Look through the lines below and extract any with the word "hSpos".

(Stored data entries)
··········

import Summits.Ventures.PercRepro.S2FourteenTwelveCf
import Summits.Ventures.PercRepro.S2FourteenTwelveB
import Summits.Ventures.PercRepro.S2FourteenTwelveC
import Summits.Ventures.PercRepro.S2ColoopSharp

/-!
# PercRepro — S2: THE CELL `(14, 12)` OF THE `q = 5` WINDOW (p7, gen 12; sub-claim S2; the `p = 14` row)

The double coloop split of `(15, 9)`: a coloop `e` is split off (`delete_core_data`), a second one `f` too; the scaled cells
`c025_thirteen_twelve_scaled_cf` ((13, 12) coloop-free at `K₁ = 13034`, `(Φ(14,5) − 2)/2`) and `c025_twelve_twelve_scaled` ((12, 12) on the
standard caps at `K₂ = 14474`, `(Φ − 6)/4`) are lifted by the sharpened coloop steps; without coloops `c025_fourteen_twelve_cf`.
**`ThmN.c025_core_five_fourteen_twelve (M) [M.Finite] (hR : ρ(E) = 14) (hn : |E| = 26) (hfree) : RLS M 14 5`**. Axioms: standard.
-/

open scoped Matroid

namespace PercRepro

namespace ThmN

variable {α : Type}

/-- **THE CELL `(14, 12)`**: by the double coloop split. -/
theorem c025_core_five_fourteen_twelve (M : Matroid α) [M.Finite]
    (hR : M.eRank = ((14 : ℕ) : ℕ∞)) (hn : M.E.ncard = 14 + 12)
    (hfree : ∀ e ∈ M.E, ∃ A ⊆ M.E \ {e}, e ∉ M.closure A ∧ e ∉ M.closure ((M.E \ {e}) \ A)) : RLS M 14 5 := by
  classical
  by_cases hK : ∃ e, M.IsColoop e
  · obtain ⟨e, he⟩ := hK
    obtain ⟨hn', hR', hfree', -⟩ := delete_core_data M he (p := 13) (d := 12) (by rw [hR]) hn hfree
    rw [RLS_iff]
    by_cases hK' : ∃ f, (M ＼ {e}).IsColoop f
    · obtain ⟨f, hf⟩ := hK'
      obtain ⟨hn'', hR'', hfree'', -⟩ := delete_core_data (M ＼ {e}) hf (p := 12) (d := 12) (by rw [hR']) hn' hfree'
      have key := c025_twelve_twelve_scaled ((M ＼ {e}) ＼ {f}) hR'' hn'' hfree''
      exact weighted_of_isColoop_scaled_sharp_iter M he hf (by norm_num : 4 + 1 < 12) (by rw [hR]) (phiK 14 5) key
    · push Not at hK'
      have key := c025_thirteen_twelve_scaled_cf (M ＼ {e}) hR' hn' hfree' hK'
      exact weighted_of_isColoop_scaled_sharp M he (by norm_num : 4 + 1 < 13) (by rw [hR]) (phiK 14 5) key
  · push Not at hK
    exact c025_fourteen_twelve_cf M hR hn hfree hK

end ThmN

end PercRepro
import Literature.MathematicalPhysics.QuantumFieldTheory.Balaban1983to89.Node00.TorusCoverBoxStencils
import Literature.MathematicalPhysics.QuantumFieldTheory.Balaban1983to89.Node00.TorusCoverCubeMemberPrint

/-!
# NODE 00 — THE WINDOW STENCILS AT THE PRINT DATUM: every plaquette ∕ bond of `T_η` has its (1.7)- ∕ (1.9)-stencil inside `π(□)` for the box `□` of the PRINT
# datum `propCubeP` (36a: corner on the `ρ`-grid, side a multiple of `ρ`, collar `ρ`) of the grid cube of its base corner (resp. base corner `− 𝟙`) — the
# `propCubeP` twin of FILE `TorusCoverBoxStencils` §2 (which served FILE 26's `propCube`), i.e. the hypothesis `p ∈ plaqInside Y` ∕ `b ∈ Sect2.bondsDeep Y` of the
# S6 tokens at the window `Y := π '' box(propCubeP …)` of door (a)

Cell `pub-ymgap`, width seat `pub-ymgap-dag-n07-w4` gen 2 (director-ym №197 ∕ HUMAN RULING D-0149); node N07 = [15] = [Balaban1985Variational]; [6] = [Balaban1985RegularSpaces].
`--kind proof --supports stmt-QuantumFields-20542 --as helper`; count-neutral; theorems only, no `def`.  CONSUMED BY NAME, nothing restated: this seat's g0 FILE
`Node00.TorusCoverBoxStencils` §1 (`Sect2.mem_plaqInside_cover_inBox`, `Sect2.mem_bondsDeep_cover_inBox` — generic windows `[lo, hi]` with slack), n07-e's 36a
`Node00.TorusCoverCubeMemberPrint` (`propCubeP`, `cornerP`, `sideP`, `gridFloor_le`, `lt_gridFloor_add`, `le_sideP`), r15's `cover ∕ lift ∕ cover_lift`, def-R's `cubeIdx`
(`cubeIdx_le ∕ lt_cubeIdx`), n05-a's `B8Eq131Cubes.box ∕ bLo ∕ bHi`, def-K0's `plaqInside`, 33b's `Sect2.bondsDeep`.

WHY.  Print p. 302: *«for a plaquette p, or a bond b, we take a unit cube Δ₀ ⊂ B_j(Λ_j) containing p or b.  The cube Δ₀ is contained in a big cube … and we take □ as this big
cube»*.  At door (a) of the S6 HEAD (n07-e LOCATED-TOWER, INBOX l.27663; n07-w4 l.27845) the per-cube heart of [15] Sect. F is keyed on the torus family `Node00.cubeDomains` of
the PRINT datum `c := propCubeP P n hn M ρ hρ a` (39b `adm22_cubeDomains_propCubeP`; k0-s1-w3's collar; n07-w3's (152)∕(153) doors) with the window `Y := π '' box L c.a c.M n`;
the tokens `LocalLetters165∕167TopStep(Core)` ask `p ∈ plaqInside Y` (resp. `b ∈ Sect2.bondsDeep Y`).  FILE `TorusCoverBoxStencils` §2 proved this for FILE 26's datum
`propCube` (corner `M·a`, side `M + 11d + L`); THIS FILE proves it for `propCubeP` (corner `cornerP = ρ·⌊M·a∕ρ⌋ ≤ M·a`, side `sideP ≥ M + 11d + ρ + 1`): the box
`[Lⁿ·cornerP, Lⁿ(cornerP + sideP) − 1]` contains `[S·a, S·a + S + 2]` coordinatewise (`S = LⁿM`; the corner moved DOWN by `< ρ`, the side grew by `≥ 11d + ρ + 1`, so the
upper slack is `≥ Lⁿ(11d + 2) − 1 ≥ 2`), which is all §1's generic lemmas need for the grid cube of the base corner (plaquettes: corners within `+𝟙`) resp. of the base
corner `− 𝟙` (bonds: stencil `[x − 𝟙, x + 2·𝟙]`).

CONTENTS.  `Sect2.bLo_propCubeP_le` · `Sect2.le_bHi_propCubeP` (the two coordinate bounds) · ★ `Sect2.mem_plaqInside_cover_box_propCubeP` · ★ `Sect2.mem_bondsDeep_cover_box_propCubeP`.

HONEST FRAMING: integer bookkeeping on box coordinates; nothing of [15]∕[6] asserted; tokens NOT discharged; stub 1 ∕ K0⁷ ∕ K1⁷ NOT closed; N07 NOT discharged; counts unmoved (typed
28∕28 · discharged 5∕27); one finite 𝕋⁴ programme at fixed ε — R4 closes the conditional finite-𝕋⁴ rung `BalabanLadder.UV` ONLY; the YM mass gap (Clay) is NOT proved by any of
this; nothing continuum ∕ ℝ⁴ ∕ OS.  No `def`, no `instance`, no `notation`, no `sorry`.
-/

noncomputable section

namespace Literature.MathematicalPhysics.QuantumFieldTheory.Balaban1983to89.Node00

open B15Eq112TorusCover (cover lift cover_lift)
open B14DomainGeom (Pt cubeIdx cubeIdx_le lt_cubeIdx)
open B14.Eq213MaximalDomains (side)
open B7Prop1Local (InBox)
open B8Eq131Cubes (box bLo bHi)

variable {P : Params}

/-- **THE PRINT BOX STARTS AT OR BELOW THE GRID CUBE**: `Lⁿ·cornerP_i ≤ S·a_i` (`S = LⁿM`; `cornerP = ρ⌊M·a∕ρ⌋ ≤ M·a`).
[cite: Balaban1985RegularSpaces, p.98 («□_j is a sum of the big blocks»; bookkeeping)] -/
theorem Sect2.bLo_propCubeP_le {n : ℕ} (hn : 1 ≤ n) (M : ℕ) {ρ : ℕ} (hρ : P.L ≤ ρ) (a : Pt P.d) (i : Fin P.d) :
    bLo P.L (propCubeP P n hn M ρ hρ a).a n 0 i ≤ ((side P.L M n : ℕ) : ℤ) * a i := by
  have hρ0 : 0 < ρ := lt_of_lt_of_le P.L_pos hρ
  have hc : cornerP P M ρ a i ≤ (M : ℤ) * a i := gridFloor_le hρ0 _
  have hL0 : (0 : ℤ) ≤ (P.L : ℤ) ^ n := by positivity
  simp only [bLo, propCubeP_a, side]
  push_cast
  nlinarith

/-- **THE PRINT BOX ENDS AT LEAST `2` ABOVE THE NEXT GRID CUBE**: `S·a_i + S + 2 ≤ Lⁿ(cornerP_i + sideP) − 1` (`cornerP > M·a − ρ`, `sideP ≥ M + 11d + ρ + 1`, so the slack above
the grid cube `[S·a, S·a + S − 1]` is `≥ Lⁿ(11d + 2) − 1 ≥ 3`). [cite: Balaban1985RegularSpaces, p.98, (1.130) p.99 («11d < M»; bookkeeping)] -/
theorem Sect2.le_bHi_propCubeP {n : ℕ} (hn : 1 ≤ n) (M : ℕ) {ρ : ℕ} (hρ : P.L ≤ ρ) (a : Pt P.d) (i : Fin P.d) :
    ((side P.L M n : ℕ) : ℤ) * a i + (side P.L M n : ℕ) + 2 ≤ bHi P.L (propCubeP P n hn M ρ hρ a).a (propCubeP P n hn M ρ hρ a).M n 0 i := by
  have hρ0 : 0 < ρ := lt_of_lt_of_le P.L_pos hρ
  have hc : (M : ℤ) * a i < cornerP P M ρ a i + ρ := lt_gridFloor_add hρ0 _
  have hs : ((M + 11 * P.d + ρ + 1 : ℕ) : ℤ) ≤ ((sideP P M ρ : ℕ) : ℤ) := by exact_mod_cast le_sideP (P := P) M hρ0
  have hL1 : (1 : ℤ) ≤ (P.L : ℤ) ^ n := one_le_pow₀ (by exact_mod_cast P.L_pos)
  have hd : (1 : ℤ) ≤ P.d := by exact_mod_cast P.hd
  simp only [bHi, propCubeP_a, propCubeP_M, side]
  push_cast at hs ⊢
  -- `cornerP + sideP ≥ M·a + M + 11d + 2` (integers), then multiply by `Lⁿ ≥ 1`
  have h1 : (M : ℤ) * a i + M + 11 * (P.d : ℤ) + 2 ≤ cornerP P M ρ a i + (sideP P M ρ : ℤ) := by linarith
  have h2 : (P.L : ℤ) ^ n * ((M : ℤ) * a i + M + 11 * (P.d : ℤ) + 2) ≤ (P.L : ℤ) ^ n * (cornerP P M ρ a i + (sideP P M ρ : ℤ)) :=
    mul_le_mul_of_nonneg_left h1 (by linarith)
  have h3 : (3 : ℤ) ≤ (P.L : ℤ) ^ n * (11 * (P.d : ℤ) + 2) := by nlinarith
  nlinarith

/-- ★ **EVERY PLAQUETTE LIES IN `plaqInside π(□)` FOR THE PRINT DATUM OF THE GRID CUBE OF ITS BASE CORNER**: with `x = lift p₋`, `S = LⁿM`, `a = cubeIdx S x` (so
`S·a ≤ x < S·a + S`), all four corners of `p` lie in `π(box L (propCubeP n M ρ a).a (propCubeP …).M n)` (slack `≥ 2` above the grid cube, §0).
[cite: Balaban1985Variational, p.302 («a unit cube Δ₀ … containing p … we take □ as this big cube»); Balaban1985RegularSpaces, (1.7) p.77; Balaban1988Convergent, (2.17) p.257] -/
theorem Sect2.mem_plaqInside_cover_box_propCubeP (p : Plaq P 0) {n : ℕ} (hn : 1 ≤ n) {M : ℕ} (hM : 1 ≤ M) {ρ : ℕ} (hρ : P.L ≤ ρ) :
    p ∈ plaqInside (cover P '' box P.L (propCubeP P n hn M ρ hρ (cubeIdx (side P.L M n) (lift P p.src))).a
      (propCubeP P n hn M ρ hρ (cubeIdx (side P.L M n) (lift P p.src))).M n) := by
  set S := side P.L M n with hS
  set x := lift P p.src with hx
  set a := cubeIdx S x with ha
  have hSpos : 0 < S := B14.Eq213MaximalDomains.side_pos P.L_pos hM n
  have hlo := fun i => Sect2.bLo_propCubeP_le (P := P) hn M hρ a i
  have hhi := fun i => Sect2.le_bHi_propCubeP (P := P) hn M hρ a i
  show p ∈ plaqInside (cover P '' {z | InBox (bLo P.L (propCubeP P n hn M ρ hρ a).a n 0) (bHi P.L (propCubeP P n hn M ρ hρ a).a (propCubeP P n hn M ρ hρ a).M n 0) z})
  refine Sect2.mem_plaqInside_cover_inBox (x := x) (fun i => ⟨?_, ?_⟩) (fun i => ?_) p (by rw [hx, cover_lift])
  · have := cubeIdx_le S hSpos x i; linarith [hlo i]
  · have := lt_cubeIdx S hSpos x i; linarith [hhi i]
  · have := lt_cubeIdx S hSpos x i; linarith [hhi i]

/-- ★ **EVERY BOND IS DEEP IN `π(□)` FOR THE PRINT DATUM OF THE GRID CUBE OF ITS BASE CORNER `− 𝟙`**: with `x = lift b₋`, `a = cubeIdx S (x − 𝟙)`, the (1.9)-stencil
`[x − 𝟙, x + 2·𝟙]` of `b` (both end-points and all their nearest neighbours, 33b's `Sect2.bondsDeep`) lies in `π(box L (propCubeP n M ρ a).a (propCubeP …).M n)`.
[cite: Balaban1985Variational, p.302 («… or a bond b»); Balaban1985RegularSpaces, (1.9) p.77, (1.2) p.76] -/
theorem Sect2.mem_bondsDeep_cover_box_propCubeP (b : PBond P 0) {n : ℕ} (hn : 1 ≤ n) {M : ℕ} (hM : 1 ≤ M) {ρ : ℕ} (hρ : P.L ≤ ρ) :
    b ∈ Sect2.bondsDeep (cover P '' box P.L (propCubeP P n hn M ρ hρ (cubeIdx (side P.L M n) (lift P b.src - fun _ => 1))).a
      (propCubeP P n hn M ρ hρ (cubeIdx (side P.L M n) (lift P b.src - fun _ => 1))).M n) := by
  set S := side P.L M n with hS
  set x := lift P b.src with hx
  set a := cubeIdx S (x - fun _ => 1) with ha
  have hSpos : 0 < S := B14.Eq213MaximalDomains.side_pos P.L_pos hM n
  have hlo := fun i => Sect2.bLo_propCubeP_le (P := P) hn M hρ a i
  have hhi := fun i => Sect2.le_bHi_propCubeP (P := P) hn M hρ a i
  show b ∈ Sect2.bondsDeep (cover P '' {z | InBox (bLo P.L (propCubeP P n hn M ρ hρ a).a n 0) (bHi P.L (propCubeP P n hn M ρ hρ a).a (propCubeP P n hn M ρ hρ a).M n 0) z})
  refine Sect2.mem_bondsDeep_cover_inBox (x := x) (fun i => ?_) (fun i => ?_) b (by rw [hx, cover_lift])
  · have h := cubeIdx_le S hSpos (x - fun _ => 1) i
    simp only [Pi.sub_apply] at h
    linarith [hlo i]
  · have h := lt_cubeIdx S hSpos (x - fun _ => 1) i
    simp only [Pi.sub_apply] at h
    linarith [hhi i]

end Literature.MathematicalPhysics.QuantumFieldTheory.Balaban1983to89.Node00

end
/-- **GGS Theorem 4.1, second statement, for polygons** (p09, verbatim: "when equality holds, every
ℂ-factorization of size `d+1` of `S_P` uses only rank one matrices as factors"; `d = 2`): in a complex
psd factorization of size `3` of the slack matrix of a convex `m`-gon (`m ≥ 3`) every factor is
`vv^*`. Each column `j` (edge `[x_j, x_{j+1}]`) vanishes exactly at the rows `j, j+1` and each row `i`
exactly at the columns `i−1, i`, which is the pattern of `eq_vecMulVec_of_trace_pattern` (applied to
the factorization and to its transpose). [cite: GouchaGouveiaSilva2017, Thm. 4.1 (p09)] -/
theorem IsConvexPolygon.eq_vecMulVec_of_hasComplexPsdFactorization_three {m : ℕ} [NeZero m]
    {x : Fin m → (Fin 2 → ℝ)} (hx : IsConvexPolygon x) (hm : 3 ≤ m)
    {A B : Fin m → Matrix (Fin 3) (Fin 3) ℂ} (hA : ∀ i, (A i).PosSemidef) (hB : ∀ j, (B j).PosSemidef)
    (hM : ∀ i j, ((polygonSlack x i j : ℝ) : ℂ) = (A i * B j).trace) :
    (∀ i, ∃ a : Fin 3 → ℂ, A i = vecMulVec a (star a)) ∧ ∀ j, ∃ b : Fin 3 → ℂ, B j = vecMulVec b (star b) := by
  obtain ⟨n, rfl⟩ : ∃ n, m = n + 3 := ⟨m - 3, by omega⟩
  have htr0 : ∀ i j, (A i * B j).trace = 0 ↔ (i = j ∨ i = j + 1) := fun i j => by
    rw [← hM i j, Complex.ofReal_eq_zero, hx.eq_zero_iff]
  -- `j + c₁ = j + c₂` only for `c₁ = c₂`
  have canc : ∀ {j c₁ c₂ : Fin (n + 3)}, j + c₁ = j + c₂ → c₁ = c₂ := fun h => add_left_cancel h
  have h10 := one_ne_zero₃ n
  have h20 := one_add_one_ne_zero₃ n
  have hm11 := neg_one_ne_one₃ n
  refine ⟨fun i => ?_, fun j => ?_⟩
  · -- row `i`: columns `i` and `i − 1`
    refine eq_vecMulVec_of_trace_pattern (X := B) (Y := A) hB hA (r₁ := i) (r₂ := i + -1) (c := i)
      (c' := i + -1) ?_ ?_ ?_ ?_ ?_
    · rw [trace_mul_comm]; exact (htr0 i i).mpr (Or.inl rfl)
    · rw [trace_mul_comm]
      exact (htr0 i (i + -1)).mpr (Or.inr (by rw [add_assoc, neg_add_cancel, add_zero]))
    · rw [trace_mul_comm]; exact (htr0 (i + -1) (i + -1)).mpr (Or.inl rfl)
    · rw [trace_mul_comm, Ne, htr0, not_or]
      refine ⟨fun h => h10 ?_, fun h => hm11 (canc h)⟩
      have h' : i + -1 = i + 0 := by rw [add_zero]; exact h
      exact neg_eq_zero.mp (canc h')
    · intro h0
      have h : (A (i + 1) * B (i + -1)).trace = 0 := by rw [h0, Matrix.mul_zero, trace_zero]
      rcases (htr0 _ _).mp h with h | h
      · exact hm11 (canc h).symm
      · rw [add_assoc, neg_add_cancel] at h
        exact h10 (canc h)
  · -- column `j`: rows `j` and `j + 1`
    refine eq_vecMulVec_of_trace_pattern hA hB (r₁ := j) (r₂ := j + 1) (c' := j + 1)
      ((htr0 j j).mpr (Or.inl rfl)) ((htr0 (j + 1) j).mpr (Or.inr rfl))
      ((htr0 (j + 1) (j + 1)).mpr (Or.inl rfl)) ?_ ?_
    · rw [Ne, htr0, not_or]
      refine ⟨fun h => h10 ?_, fun h => h20 ?_⟩
      · have h' : j + 0 = j + 1 := by rw [add_zero]; exact h
        exact (canc h').symm
      · have h' : j + 0 = j + (1 + 1) := by rw [add_zero, ← add_assoc]; exact h
        exact (canc h').symm
    · intro h0
      have h : (A (j + 1) * B (j + 1 + 1)).trace = 0 := by rw [h0, Matrix.zero_mul, trace_zero]
      rcases (htr0 _ _).mp h with h | h
      · have h' : j + 1 + 0 = j + 1 + 1 := by rw [add_zero]; exact h
        exact h10 (canc h').symm
      · have h' : j + 1 + 0 = j + 1 + (1 + 1) := by rw [add_zero, ← add_assoc]; exact h
        exact h20 (canc h').symm

/-- **GGS Theorem 4.2 for polygons** (p09, verbatim: "A `d`-polytope `P` with slack matrix `S_P` is
psd^ℂ-minimal if and only if there exists a matrix `M ∈ ℂ^{f×v}` with `rank M = d+1` such that
`S_P = |M| ⊙ |M|`"; `d = 2`, with `M` given through `ℂ³` as `M_{ij} = u_i · v_j`): the slack matrix
of a convex `m`-gon (`m ≥ 3`) has a complex psd factorization of size `3` iff
`S_{ij} = |u_i · v_j|²` for vectors `u_i, v_j ∈ ℂ³`. (`⇐` is `HasComplexPsdFactorization.of_normSq`;
`⇒` is Theorem 4.1: `A_i = a_ia_i^*`, `B_j = b_jb_j^*`, `Tr(A_iB_j) = |a_i^*b_j|²`.)
[cite: GouchaGouveiaSilva2017, Thm. 4.2 (p09)] -/
theorem IsConvexPolygon.hasComplexPsdFactorization_three_iff {m : ℕ} [NeZero m]
    {x : Fin m → (Fin 2 → ℝ)} (hx : IsConvexPolygon x) (hm : 3 ≤ m) :
    HasComplexPsdFactorization (polygonSlack x) 3 ↔
      ∃ u v : Fin m → Fin 3 → ℂ, ∀ i j, polygonSlack x i j = Complex.normSq (u i ⬝ᵥ v j) := by
  refine ⟨fun ⟨A, B, hA, hB, hM⟩ => ?_, fun ⟨u, v, h⟩ => HasComplexPsdFactorization.of_normSq u v h⟩
  obtain ⟨hAv, hBv⟩ := hx.eq_vecMulVec_of_hasComplexPsdFactorization_three hm hA hB hM
  choose a ha using hAv
  choose b hb using hBv
  refine ⟨fun i => star (a i), b, fun i j => ?_⟩
  have h := hM i j
  rw [ha i, hb j, trace_vecMulVec_mul_vecMulVec] at h
  exact_mod_cast h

··········

▶ _Task result_
  have hSpos : 0 < S := B14.Eq213MaximalDomains.side_pos P.L_pos hM n
  · have := cubeIdx_le S hSpos x i; linarith [hlo i]
  · have := lt_cubeIdx S hSpos x i; linarith [hhi i]
  · have := lt_cubeIdx S hSpos x i; linarith [hhi i]
  have hSpos : 0 < S := B14.Eq213MaximalDomains.side_pos P.L_pos hM n
  · have h := cubeIdx_le S hSpos (x - fun _ => 1) i
  · have h := lt_cubeIdx S hSpos (x - fun _ => 1) i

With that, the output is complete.